◆ DIRECTIONS:
Reproduce, from the lines below, exactly the stretch that begins at the line containing "the lead skeleton" and ends at the line containing "on the open", both included.

RECORDS TO USE Block Start

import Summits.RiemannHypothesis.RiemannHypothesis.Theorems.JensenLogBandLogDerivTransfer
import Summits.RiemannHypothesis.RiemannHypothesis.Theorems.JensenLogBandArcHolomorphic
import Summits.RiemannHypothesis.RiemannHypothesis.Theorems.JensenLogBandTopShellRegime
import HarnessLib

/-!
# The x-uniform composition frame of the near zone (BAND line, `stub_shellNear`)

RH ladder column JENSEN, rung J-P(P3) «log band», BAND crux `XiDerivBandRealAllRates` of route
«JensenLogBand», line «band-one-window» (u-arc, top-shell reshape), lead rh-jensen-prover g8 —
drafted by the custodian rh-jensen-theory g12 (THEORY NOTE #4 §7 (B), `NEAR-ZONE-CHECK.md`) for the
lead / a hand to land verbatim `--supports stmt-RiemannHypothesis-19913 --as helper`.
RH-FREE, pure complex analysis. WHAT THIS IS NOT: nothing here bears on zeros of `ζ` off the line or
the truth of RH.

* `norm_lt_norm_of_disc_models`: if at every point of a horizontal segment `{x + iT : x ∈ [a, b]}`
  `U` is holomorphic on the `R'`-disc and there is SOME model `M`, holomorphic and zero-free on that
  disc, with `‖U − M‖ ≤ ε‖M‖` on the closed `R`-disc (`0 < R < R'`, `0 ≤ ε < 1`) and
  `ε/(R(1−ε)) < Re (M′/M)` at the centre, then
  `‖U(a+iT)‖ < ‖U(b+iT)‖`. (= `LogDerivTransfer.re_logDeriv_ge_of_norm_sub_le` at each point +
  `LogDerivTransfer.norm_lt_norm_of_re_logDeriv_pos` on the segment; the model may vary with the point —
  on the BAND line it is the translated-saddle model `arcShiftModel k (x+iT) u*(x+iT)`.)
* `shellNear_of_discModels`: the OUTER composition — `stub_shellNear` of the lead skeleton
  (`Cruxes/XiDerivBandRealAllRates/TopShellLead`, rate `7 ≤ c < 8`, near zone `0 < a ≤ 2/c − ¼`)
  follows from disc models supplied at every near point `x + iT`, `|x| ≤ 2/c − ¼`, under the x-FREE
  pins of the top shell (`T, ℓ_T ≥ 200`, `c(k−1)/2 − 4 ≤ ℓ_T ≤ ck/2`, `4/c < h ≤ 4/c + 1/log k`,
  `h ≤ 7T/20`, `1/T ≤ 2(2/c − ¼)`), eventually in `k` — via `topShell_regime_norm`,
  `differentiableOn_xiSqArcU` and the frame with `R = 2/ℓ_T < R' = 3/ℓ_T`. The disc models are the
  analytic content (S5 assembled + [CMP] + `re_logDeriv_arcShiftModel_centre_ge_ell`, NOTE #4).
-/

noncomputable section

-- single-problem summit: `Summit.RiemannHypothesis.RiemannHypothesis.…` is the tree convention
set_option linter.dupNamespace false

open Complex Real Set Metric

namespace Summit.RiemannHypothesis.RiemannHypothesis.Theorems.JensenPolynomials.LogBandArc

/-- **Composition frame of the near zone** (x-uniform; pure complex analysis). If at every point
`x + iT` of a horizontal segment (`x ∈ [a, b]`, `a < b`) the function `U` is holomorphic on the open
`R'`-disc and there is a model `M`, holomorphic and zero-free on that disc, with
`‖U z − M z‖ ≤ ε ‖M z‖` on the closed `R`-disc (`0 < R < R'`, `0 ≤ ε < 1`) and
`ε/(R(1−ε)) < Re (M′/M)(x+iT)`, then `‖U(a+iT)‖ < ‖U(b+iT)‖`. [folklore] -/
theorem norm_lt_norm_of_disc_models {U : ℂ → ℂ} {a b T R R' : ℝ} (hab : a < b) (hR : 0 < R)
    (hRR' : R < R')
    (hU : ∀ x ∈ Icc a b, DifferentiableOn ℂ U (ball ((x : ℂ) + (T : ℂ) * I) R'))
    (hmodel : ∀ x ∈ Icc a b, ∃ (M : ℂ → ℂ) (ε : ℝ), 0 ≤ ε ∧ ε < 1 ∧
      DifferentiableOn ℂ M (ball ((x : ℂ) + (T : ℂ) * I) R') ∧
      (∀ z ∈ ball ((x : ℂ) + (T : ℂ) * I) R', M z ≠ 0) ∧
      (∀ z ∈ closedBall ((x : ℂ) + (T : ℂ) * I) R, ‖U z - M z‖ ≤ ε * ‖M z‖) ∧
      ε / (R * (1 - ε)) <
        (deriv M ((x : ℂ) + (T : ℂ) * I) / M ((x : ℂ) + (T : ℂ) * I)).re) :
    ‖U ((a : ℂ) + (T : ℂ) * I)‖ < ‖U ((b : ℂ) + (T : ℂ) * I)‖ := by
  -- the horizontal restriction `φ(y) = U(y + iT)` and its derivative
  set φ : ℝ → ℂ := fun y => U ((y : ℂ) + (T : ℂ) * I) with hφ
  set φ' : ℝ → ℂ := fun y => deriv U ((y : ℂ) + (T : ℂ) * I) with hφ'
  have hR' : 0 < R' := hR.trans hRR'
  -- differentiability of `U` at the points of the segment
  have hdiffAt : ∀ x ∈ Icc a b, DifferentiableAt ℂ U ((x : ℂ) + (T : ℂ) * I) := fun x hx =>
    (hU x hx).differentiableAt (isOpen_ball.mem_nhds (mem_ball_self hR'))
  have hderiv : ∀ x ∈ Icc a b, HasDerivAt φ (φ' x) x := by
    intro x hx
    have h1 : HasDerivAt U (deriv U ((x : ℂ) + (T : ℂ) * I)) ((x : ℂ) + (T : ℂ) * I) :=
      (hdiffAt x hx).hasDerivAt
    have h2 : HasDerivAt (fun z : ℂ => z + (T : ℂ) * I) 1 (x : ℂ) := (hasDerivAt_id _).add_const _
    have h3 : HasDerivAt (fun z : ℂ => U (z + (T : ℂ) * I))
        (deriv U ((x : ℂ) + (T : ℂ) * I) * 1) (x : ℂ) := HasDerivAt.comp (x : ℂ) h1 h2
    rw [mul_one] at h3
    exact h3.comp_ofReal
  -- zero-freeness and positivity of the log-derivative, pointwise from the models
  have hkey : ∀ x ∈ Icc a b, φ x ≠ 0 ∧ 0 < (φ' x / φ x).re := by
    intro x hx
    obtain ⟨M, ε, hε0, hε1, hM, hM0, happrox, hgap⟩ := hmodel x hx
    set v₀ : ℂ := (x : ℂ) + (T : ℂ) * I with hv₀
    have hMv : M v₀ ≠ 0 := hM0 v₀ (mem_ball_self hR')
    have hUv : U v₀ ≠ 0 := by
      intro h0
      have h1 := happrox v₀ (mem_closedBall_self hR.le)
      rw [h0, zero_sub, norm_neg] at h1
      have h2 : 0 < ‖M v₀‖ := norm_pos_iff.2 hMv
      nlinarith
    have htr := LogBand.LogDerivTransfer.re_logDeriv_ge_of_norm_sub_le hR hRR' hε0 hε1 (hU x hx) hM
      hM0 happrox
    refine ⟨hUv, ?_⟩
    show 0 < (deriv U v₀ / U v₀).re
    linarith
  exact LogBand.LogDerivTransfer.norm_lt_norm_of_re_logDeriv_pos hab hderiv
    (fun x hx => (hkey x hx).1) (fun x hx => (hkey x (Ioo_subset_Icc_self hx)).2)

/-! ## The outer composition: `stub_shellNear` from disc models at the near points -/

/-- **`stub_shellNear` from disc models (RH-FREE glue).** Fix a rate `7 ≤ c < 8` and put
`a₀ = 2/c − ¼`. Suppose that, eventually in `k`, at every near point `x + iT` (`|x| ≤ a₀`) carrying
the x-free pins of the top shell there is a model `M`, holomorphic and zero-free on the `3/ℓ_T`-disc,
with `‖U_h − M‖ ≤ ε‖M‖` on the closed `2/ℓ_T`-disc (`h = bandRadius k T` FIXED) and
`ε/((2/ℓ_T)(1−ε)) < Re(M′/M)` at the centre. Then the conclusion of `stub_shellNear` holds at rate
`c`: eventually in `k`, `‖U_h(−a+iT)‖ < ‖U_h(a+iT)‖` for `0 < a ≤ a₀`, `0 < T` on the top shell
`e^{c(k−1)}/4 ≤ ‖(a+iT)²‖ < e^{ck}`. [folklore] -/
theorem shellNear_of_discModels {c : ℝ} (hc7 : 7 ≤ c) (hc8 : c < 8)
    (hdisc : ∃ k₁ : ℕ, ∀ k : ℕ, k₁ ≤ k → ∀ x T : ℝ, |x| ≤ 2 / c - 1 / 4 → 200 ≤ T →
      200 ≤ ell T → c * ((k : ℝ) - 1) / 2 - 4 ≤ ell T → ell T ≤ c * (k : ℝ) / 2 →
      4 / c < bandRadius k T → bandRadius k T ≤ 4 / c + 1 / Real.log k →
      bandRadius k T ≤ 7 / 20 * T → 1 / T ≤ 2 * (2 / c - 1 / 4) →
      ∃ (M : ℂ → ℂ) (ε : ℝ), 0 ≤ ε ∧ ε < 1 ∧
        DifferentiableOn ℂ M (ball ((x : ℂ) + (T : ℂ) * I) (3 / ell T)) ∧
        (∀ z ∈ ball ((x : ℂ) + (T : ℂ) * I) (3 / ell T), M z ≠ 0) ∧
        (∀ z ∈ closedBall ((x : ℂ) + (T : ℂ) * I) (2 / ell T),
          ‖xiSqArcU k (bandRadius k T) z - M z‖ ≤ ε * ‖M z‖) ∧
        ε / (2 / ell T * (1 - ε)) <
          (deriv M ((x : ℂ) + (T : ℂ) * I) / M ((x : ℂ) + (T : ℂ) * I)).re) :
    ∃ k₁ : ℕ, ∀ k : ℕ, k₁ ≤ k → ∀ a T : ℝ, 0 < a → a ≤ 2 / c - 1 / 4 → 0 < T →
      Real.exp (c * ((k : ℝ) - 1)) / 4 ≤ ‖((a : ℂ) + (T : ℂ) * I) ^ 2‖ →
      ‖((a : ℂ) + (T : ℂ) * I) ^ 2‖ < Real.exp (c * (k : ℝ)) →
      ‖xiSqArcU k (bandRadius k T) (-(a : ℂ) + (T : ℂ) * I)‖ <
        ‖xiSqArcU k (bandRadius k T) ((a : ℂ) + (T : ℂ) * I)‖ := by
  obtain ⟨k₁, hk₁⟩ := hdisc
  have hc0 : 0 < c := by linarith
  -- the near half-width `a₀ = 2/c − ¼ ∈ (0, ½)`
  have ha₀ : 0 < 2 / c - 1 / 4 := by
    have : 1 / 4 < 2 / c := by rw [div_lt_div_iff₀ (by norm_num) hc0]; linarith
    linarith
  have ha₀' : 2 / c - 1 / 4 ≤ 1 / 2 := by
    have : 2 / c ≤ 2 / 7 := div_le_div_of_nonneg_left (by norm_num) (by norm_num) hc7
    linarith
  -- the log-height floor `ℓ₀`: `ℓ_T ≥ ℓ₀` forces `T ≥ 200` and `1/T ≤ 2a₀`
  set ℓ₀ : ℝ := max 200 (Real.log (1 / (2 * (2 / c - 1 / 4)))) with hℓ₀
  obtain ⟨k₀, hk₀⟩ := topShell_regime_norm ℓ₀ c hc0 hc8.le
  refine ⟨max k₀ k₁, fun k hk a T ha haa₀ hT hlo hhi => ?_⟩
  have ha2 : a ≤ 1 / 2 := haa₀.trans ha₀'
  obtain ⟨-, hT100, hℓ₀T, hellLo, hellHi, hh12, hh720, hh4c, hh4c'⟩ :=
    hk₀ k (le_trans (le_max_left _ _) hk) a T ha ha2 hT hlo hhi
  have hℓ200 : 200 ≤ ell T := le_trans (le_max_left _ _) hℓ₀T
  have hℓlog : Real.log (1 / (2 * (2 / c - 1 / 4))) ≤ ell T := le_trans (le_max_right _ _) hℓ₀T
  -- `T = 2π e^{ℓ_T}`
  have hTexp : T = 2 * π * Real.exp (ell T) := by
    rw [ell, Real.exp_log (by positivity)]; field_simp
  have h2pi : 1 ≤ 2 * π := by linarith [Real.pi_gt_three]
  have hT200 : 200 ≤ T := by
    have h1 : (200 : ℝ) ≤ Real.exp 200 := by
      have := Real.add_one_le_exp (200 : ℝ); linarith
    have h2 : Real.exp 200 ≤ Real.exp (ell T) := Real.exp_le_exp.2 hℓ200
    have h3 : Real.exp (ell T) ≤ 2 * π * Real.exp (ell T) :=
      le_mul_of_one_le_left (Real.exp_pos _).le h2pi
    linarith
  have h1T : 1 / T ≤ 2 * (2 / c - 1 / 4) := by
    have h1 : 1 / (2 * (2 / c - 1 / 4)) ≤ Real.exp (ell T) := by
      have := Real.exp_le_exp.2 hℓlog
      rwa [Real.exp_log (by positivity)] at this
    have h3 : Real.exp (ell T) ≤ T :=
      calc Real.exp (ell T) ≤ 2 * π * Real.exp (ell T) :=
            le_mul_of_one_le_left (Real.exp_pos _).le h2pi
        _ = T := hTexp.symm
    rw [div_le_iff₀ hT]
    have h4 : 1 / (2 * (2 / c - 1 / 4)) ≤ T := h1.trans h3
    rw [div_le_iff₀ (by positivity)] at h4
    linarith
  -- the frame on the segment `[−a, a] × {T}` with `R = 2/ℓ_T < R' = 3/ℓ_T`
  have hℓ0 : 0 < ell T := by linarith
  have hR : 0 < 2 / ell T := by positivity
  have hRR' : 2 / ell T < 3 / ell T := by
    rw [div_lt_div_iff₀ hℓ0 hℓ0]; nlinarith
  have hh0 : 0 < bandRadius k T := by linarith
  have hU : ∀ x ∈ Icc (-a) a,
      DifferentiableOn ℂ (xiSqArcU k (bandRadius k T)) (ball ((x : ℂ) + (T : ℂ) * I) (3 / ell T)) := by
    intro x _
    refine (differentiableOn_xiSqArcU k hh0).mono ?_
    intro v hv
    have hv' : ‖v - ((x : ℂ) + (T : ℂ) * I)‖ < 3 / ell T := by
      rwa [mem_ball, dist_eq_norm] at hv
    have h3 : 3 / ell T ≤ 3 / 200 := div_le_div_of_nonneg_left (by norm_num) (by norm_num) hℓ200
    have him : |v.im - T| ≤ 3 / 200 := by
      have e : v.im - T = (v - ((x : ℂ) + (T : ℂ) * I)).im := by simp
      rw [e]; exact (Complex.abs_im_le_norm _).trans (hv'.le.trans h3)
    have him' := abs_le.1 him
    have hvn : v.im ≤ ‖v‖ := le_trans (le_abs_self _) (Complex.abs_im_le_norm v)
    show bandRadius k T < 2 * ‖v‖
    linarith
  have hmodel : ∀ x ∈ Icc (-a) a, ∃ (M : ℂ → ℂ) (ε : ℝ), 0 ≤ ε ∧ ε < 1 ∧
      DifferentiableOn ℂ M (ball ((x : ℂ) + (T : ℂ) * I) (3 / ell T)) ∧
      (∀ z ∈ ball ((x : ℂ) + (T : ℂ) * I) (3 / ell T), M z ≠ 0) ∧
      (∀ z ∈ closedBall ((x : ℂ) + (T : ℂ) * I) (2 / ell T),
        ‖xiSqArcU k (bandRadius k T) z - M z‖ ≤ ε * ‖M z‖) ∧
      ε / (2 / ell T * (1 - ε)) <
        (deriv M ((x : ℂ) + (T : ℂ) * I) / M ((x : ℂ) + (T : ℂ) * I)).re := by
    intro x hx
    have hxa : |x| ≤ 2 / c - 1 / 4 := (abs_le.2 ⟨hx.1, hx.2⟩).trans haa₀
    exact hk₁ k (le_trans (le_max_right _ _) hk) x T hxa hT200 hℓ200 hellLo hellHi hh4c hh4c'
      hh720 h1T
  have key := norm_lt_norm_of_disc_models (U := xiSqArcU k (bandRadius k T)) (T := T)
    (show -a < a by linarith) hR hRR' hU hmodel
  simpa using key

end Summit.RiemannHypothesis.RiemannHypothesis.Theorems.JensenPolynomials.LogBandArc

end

RECORDS TO USE Block End

◆ ANSWER BOX:
* `shellNear_of_discModels`: the OUTER composition — `stub_shellNear` of the lead skeleton
  (`Cruxes/XiDerivBandRealAllRates/TopShellLead`, rate `7 ≤ c < 8`, near zone `0 < a ≤ 2/c − ¼`)
  follows from disc models supplied at every near point `x + iT`, `|x| ≤ 2/c − ¼`, under the x-FREE
  pins of the top shell (`T, ℓ_T ≥ 200`, `c(k−1)/2 − 4 ≤ ℓ_T ≤ ck/2`, `4/c < h ≤ 4/c + 1/log k`,
  `h ≤ 7T/20`, `1/T ≤ 2(2/c − ¼)`), eventually in `k` — via `topShell_regime_norm`,
  `differentiableOn_xiSqArcU` and the frame with `R = 2/ℓ_T < R' = 3/ℓ_T`. The disc models are the
  analytic content (S5 assembled + [CMP] + `re_logDeriv_arcShiftModel_centre_ge_ell`, NOTE #4).
-/

noncomputable section

-- single-problem summit: `Summit.RiemannHypothesis.RiemannHypothesis.…` is the tree convention
set_option linter.dupNamespace false

open Complex Real Set Metric

namespace Summit.RiemannHypothesis.RiemannHypothesis.Theorems.JensenPolynomials.LogBandArc

/-- **Composition frame of the near zone** (x-uniform; pure complex analysis). If at every point
`x + iT` of a horizontal segment (`x ∈ [a, b]`, `a < b`) the function `U` is holomorphic on the open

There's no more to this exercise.